OpenShift Data Foundation on IBM Cloud Using Terraform, Part 1: Deployment

2025-02-10

OpenShift Data Foundation (ODF) is a Software Defined Storage solution that manages and stores large amounts of data across multiple environments in a scalable, efficient, and secure manner. It provides a unified view of data from different sources, including databases, file systems, and cloud storage. With ODF, organizations can manage structured and unstructured data from multiple sources, and gain insights from it through analytics and machine learning enabling them to build a modern data infrastructure that is flexible, agile, and cost-effective.

Under the hood, ODF utilizes Ceph as the underlying distributed storage system. Ceph stores the data and manages data replication and distribution across multiple nodes in the storage cluster, ensuring high availability and data redundancy. Rook, integrated with ODF as a storage orchestrator, automates the deployment and management of Ceph within the Kubernetes cluster. Rook handles tasks like data replication, scaling, and fault tolerance, relieving administrators from dealing with these complexities.

Summarizing:

Scalability: ODF can scale to handle large amounts of data, so it's great for organizations that have a lot of data or expect their data to grow in the future.
Adaptability: ODF can handle different types of data from multiple sources, and helps provide diverse data needs and wants with the ability to adapt to changes.
Security: ODF has built-in security features, it allows one to encrypt their data and comply with regulations.
High Availability: ODF replicates data across multiple nodes. This means that if one node fails, the data is still available from other nodes, ensuring that the system remains available.

What Is Terraform?

Terraform is an infrastructure as code tool that lets you build, change, and version cloud and on-prem resources safely and efficiently.
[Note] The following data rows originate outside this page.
/-- **`EulerSpeciesBound` holds** — it is seat b's landed theorem
`…EulerSpeciesFactorisation.stub_eulerSpeciesBound` (Theorems/AlmostPrimeZerosSystemZeroRepulsionEulerSpeciesBound.lean,
p91899) after unfolding `zeroRepulsion`, `eulerSpecies`, `eulerFactor`, `localStat`. -/
theorem eulerSpeciesBound_holds : EulerSpeciesBound := by
  intro k f hf
  exact Summit.Parity.BatemanHorn.Cruxes.SystemZeroRepulsion.EulerSpeciesFactorisation.stub_eulerSpeciesBound k f hf

/-- **`FarMomentWide → FarZone`** (with `K = 1`): seat a's landed `stub_farZone_of_farMomentWide` bounds the sum over the
roots with `log log x ≤ ‖1-ρ‖`; `farPart f 1 x` sums the same non-negative terms over the sub-multiset `¬(‖1-ρ‖ ≤ 1·log log x)`. -/
theorem farZone_of_farMomentWide (h : FarMomentWide) : FarZone := by
  intro k f hf
  obtain ⟨C, x₀, hC⟩ :=
    Summit.Parity.BatemanHorn.Cruxes.SystemZeroRepulsion.SmoothRoughLatticeAcquisition.stub_farZone_of_farMomentWide
      h k f hf
  refine ⟨1, one_pos, C, x₀, fun x hx => le_trans ?_ (hC x hx)⟩
  unfold farPart almostPrimePoly stat LL
  set R := (∑ n ∈ Finset.range (x + 1), (Polynomial.X : Polynomial ℂ) ^
      (∑ i, (((f i).eval (n : ℤ)).toNat.factorization.sum fun _ v => min v 2))).roots with hR
  have hsub : (R.filter fun ρ : ℂ => ¬ (‖(1 : ℂ) - ρ‖ ≤ 1 * Real.log (Real.log (x : ℝ)))) ≤
      (R.filter fun ρ : ℂ => Real.log (Real.log (x : ℝ)) ≤ ‖(1 : ℂ) - ρ‖) :=
    Multiset.monotone_filter_right R (fun ρ hρ => by rw [one_mul] at hρ; exact (not_le.mp hρ).le)
  obtain ⟨u, hu⟩ := Multiset.le_iff_exists_add.mp hsub
  rw [hu, Multiset.map_add, Multiset.sum_add]
  have hnn : 0 ≤ (u.map fun ρ : ℂ => (‖(1 : ℂ) - ρ‖ ^ 2)⁻¹).sum :=
    Multiset.sum_nonneg fun t ht => by
      obtain ⟨ρ, -, rfl⟩ := Multiset.mem_map.mp ht
      positivity
  linarith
Think of it as a way to automate the manual process of setting up and managing infrastructure resources, making it faster, more reliable, and easier to maintain over time.

Prerequisites

IBM Cloud VPC-based RedHat OpenShift Cluster must be configured with a worker flavor of at least 10 vCPUs and 32GB memory for each node (see Create an OpenShift Cluster using VPC infrastructure).
The ODF add-on supports n and n+1 cluster versions. For example, if you have version 4.12.0 of the add-on, it is supported on OpenShift cluster versions 4.12 and 4.13
Clone the GitHub repository with the required terraform files.

Deploying OpenShift Data Foundation

To deploy ODF through Terraform, all you need to get started with is the input.tfvars file provided in the add-on folder of the repository. Every use case starting from creation to deletion will only concern this file.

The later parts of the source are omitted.